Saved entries
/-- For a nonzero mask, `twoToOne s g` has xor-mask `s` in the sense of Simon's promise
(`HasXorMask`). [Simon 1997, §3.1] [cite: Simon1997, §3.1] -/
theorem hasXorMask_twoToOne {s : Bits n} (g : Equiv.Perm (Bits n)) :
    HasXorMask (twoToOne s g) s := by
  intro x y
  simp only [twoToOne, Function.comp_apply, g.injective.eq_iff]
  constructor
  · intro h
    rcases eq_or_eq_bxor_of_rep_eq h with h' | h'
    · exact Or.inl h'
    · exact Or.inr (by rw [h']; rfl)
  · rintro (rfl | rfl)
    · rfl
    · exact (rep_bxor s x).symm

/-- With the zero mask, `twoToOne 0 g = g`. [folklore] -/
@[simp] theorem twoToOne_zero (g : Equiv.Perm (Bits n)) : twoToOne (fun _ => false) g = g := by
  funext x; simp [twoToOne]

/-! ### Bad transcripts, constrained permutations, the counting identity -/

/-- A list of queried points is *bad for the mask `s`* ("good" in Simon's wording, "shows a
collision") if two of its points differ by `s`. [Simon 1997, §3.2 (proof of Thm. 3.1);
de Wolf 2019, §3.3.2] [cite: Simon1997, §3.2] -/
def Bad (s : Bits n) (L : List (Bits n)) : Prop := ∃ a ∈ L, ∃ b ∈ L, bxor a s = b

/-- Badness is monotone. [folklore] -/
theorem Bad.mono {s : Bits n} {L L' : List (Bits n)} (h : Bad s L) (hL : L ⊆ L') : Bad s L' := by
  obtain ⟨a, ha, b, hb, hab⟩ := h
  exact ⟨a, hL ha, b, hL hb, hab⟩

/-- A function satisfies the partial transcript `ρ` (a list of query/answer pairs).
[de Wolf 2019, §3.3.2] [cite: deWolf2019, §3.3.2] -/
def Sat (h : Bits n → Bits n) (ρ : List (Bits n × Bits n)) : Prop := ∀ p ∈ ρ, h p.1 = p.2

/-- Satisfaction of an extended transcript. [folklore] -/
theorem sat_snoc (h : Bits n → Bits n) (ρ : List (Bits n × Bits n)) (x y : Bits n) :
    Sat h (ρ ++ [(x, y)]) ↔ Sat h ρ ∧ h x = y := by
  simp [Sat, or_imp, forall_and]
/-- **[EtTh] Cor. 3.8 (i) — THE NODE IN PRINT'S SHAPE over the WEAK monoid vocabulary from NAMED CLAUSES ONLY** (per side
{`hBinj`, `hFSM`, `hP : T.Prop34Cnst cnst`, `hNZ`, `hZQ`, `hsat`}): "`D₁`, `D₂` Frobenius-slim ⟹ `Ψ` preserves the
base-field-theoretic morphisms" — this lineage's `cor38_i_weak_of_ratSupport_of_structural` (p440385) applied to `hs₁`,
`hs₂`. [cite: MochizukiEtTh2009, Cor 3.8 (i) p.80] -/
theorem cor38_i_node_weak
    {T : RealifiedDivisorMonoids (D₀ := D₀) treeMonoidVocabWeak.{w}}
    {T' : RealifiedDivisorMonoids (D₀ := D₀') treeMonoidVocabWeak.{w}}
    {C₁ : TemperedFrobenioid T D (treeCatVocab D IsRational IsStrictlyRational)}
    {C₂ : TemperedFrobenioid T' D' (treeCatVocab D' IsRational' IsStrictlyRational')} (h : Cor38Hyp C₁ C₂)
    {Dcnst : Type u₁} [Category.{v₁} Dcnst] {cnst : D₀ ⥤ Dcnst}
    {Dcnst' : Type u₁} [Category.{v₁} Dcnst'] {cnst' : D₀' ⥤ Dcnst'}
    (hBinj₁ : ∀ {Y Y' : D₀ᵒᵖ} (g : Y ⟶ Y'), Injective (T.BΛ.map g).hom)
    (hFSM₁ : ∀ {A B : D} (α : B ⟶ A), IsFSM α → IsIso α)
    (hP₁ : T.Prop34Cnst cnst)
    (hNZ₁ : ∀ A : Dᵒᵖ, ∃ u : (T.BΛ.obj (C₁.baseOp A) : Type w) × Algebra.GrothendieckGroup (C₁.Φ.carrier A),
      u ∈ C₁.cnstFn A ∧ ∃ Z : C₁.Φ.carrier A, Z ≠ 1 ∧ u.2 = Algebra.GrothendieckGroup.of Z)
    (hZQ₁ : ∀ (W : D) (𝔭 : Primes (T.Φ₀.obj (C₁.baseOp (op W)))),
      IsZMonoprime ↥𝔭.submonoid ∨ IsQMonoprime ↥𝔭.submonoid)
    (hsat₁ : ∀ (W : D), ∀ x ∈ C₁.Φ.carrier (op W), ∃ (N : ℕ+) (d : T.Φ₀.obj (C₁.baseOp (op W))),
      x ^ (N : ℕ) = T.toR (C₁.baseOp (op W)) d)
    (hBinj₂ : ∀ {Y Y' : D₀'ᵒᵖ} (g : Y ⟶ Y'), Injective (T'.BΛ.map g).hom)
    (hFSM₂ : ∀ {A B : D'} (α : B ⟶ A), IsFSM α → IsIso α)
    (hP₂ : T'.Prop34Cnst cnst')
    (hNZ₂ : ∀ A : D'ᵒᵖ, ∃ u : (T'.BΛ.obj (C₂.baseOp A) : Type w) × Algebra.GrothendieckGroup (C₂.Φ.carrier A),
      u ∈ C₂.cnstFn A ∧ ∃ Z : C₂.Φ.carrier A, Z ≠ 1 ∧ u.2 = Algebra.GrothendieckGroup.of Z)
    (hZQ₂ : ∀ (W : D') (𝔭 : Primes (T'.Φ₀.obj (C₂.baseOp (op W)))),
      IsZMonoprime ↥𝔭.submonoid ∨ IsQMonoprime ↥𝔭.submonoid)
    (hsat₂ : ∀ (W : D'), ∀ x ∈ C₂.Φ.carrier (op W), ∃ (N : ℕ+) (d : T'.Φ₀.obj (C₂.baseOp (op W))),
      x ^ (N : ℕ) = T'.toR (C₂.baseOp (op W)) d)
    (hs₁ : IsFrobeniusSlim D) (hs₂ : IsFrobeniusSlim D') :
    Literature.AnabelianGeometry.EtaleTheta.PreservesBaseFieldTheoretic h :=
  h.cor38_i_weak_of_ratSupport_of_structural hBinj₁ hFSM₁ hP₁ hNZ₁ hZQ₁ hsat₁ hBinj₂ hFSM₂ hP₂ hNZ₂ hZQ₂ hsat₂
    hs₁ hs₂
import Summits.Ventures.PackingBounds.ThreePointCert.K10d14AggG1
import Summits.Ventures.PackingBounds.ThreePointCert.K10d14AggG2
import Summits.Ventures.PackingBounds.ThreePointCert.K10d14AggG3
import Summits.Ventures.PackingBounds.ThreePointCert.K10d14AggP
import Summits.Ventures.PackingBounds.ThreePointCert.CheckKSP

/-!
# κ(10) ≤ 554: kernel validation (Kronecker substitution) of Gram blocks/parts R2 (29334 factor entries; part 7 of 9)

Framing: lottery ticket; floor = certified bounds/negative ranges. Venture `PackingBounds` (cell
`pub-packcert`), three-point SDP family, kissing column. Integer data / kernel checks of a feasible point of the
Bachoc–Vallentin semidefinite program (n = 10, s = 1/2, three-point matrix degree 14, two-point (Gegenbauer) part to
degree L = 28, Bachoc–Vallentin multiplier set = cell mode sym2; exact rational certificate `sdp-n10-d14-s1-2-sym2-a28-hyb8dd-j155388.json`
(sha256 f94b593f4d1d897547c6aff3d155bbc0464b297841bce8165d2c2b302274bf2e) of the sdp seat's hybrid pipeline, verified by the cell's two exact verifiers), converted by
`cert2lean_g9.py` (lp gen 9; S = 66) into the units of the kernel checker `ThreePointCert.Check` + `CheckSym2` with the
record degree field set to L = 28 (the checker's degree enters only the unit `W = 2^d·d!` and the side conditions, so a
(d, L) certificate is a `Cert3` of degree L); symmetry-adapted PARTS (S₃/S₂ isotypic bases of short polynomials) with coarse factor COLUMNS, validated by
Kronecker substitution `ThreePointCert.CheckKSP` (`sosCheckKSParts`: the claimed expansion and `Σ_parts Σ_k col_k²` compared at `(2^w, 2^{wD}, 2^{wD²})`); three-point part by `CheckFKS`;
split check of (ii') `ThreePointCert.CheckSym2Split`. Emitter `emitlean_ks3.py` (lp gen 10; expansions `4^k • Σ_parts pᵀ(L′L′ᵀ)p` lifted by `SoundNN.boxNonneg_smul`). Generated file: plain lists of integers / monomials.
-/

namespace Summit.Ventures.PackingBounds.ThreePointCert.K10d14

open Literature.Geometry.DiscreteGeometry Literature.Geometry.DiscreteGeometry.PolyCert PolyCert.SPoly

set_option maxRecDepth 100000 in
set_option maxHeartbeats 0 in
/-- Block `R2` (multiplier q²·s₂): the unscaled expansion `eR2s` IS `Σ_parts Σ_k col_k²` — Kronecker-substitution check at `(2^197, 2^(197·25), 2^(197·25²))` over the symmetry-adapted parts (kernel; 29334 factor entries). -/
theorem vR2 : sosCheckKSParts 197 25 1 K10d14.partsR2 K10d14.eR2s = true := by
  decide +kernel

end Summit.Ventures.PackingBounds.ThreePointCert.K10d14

GOAL OF THE EXERCISE: Word for word, output the lines of the data from its first line through the line where "def Sat (h : Bits" appears, and stop there.

SOLUTION:
/-- For a nonzero mask, `twoToOne s g` has xor-mask `s` in the sense of Simon's promise
(`HasXorMask`). [Simon 1997, §3.1] [cite: Simon1997, §3.1] -/
theorem hasXorMask_twoToOne {s : Bits n} (g : Equiv.Perm (Bits n)) :
    HasXorMask (twoToOne s g) s := by
  intro x y
  simp only [twoToOne, Function.comp_apply, g.injective.eq_iff]
  constructor
  · intro h
    rcases eq_or_eq_bxor_of_rep_eq h with h' | h'
    · exact Or.inl h'
    · exact Or.inr (by rw [h']; rfl)
  · rintro (rfl | rfl)
    · rfl
    · exact (rep_bxor s x).symm

/-- With the zero mask, `twoToOne 0 g = g`. [folklore] -/
@[simp] theorem twoToOne_zero (g : Equiv.Perm (Bits n)) : twoToOne (fun _ => false) g = g := by
  funext x; simp [twoToOne]

/-! ### Bad transcripts, constrained permutations, the counting identity -/

/-- A list of queried points is *bad for the mask `s`* ("good" in Simon's wording, "shows a
collision") if two of its points differ by `s`. [Simon 1997, §3.2 (proof of Thm. 3.1);
de Wolf 2019, §3.3.2] [cite: Simon1997, §3.2] -/
def Bad (s : Bits n) (L : List (Bits n)) : Prop := ∃ a ∈ L, ∃ b ∈ L, bxor a s = b

/-- Badness is monotone. [folklore] -/
theorem Bad.mono {s : Bits n} {L L' : List (Bits n)} (h : Bad s L) (hL : L ⊆ L') : Bad s L' := by
  obtain ⟨a, ha, b, hb, hab⟩ := h
  exact ⟨a, hL ha, b, hL hb, hab⟩

/-- A function satisfies the partial transcript `ρ` (a list of query/answer pairs).
[de Wolf 2019, §3.3.2] [cite: deWolf2019, §3.3.2] -/
def Sat (h : Bits n → Bits n) (ρ : List (Bits n × Bits n)) : Prop := ∀ p ∈ ρ, h p.1 = p.2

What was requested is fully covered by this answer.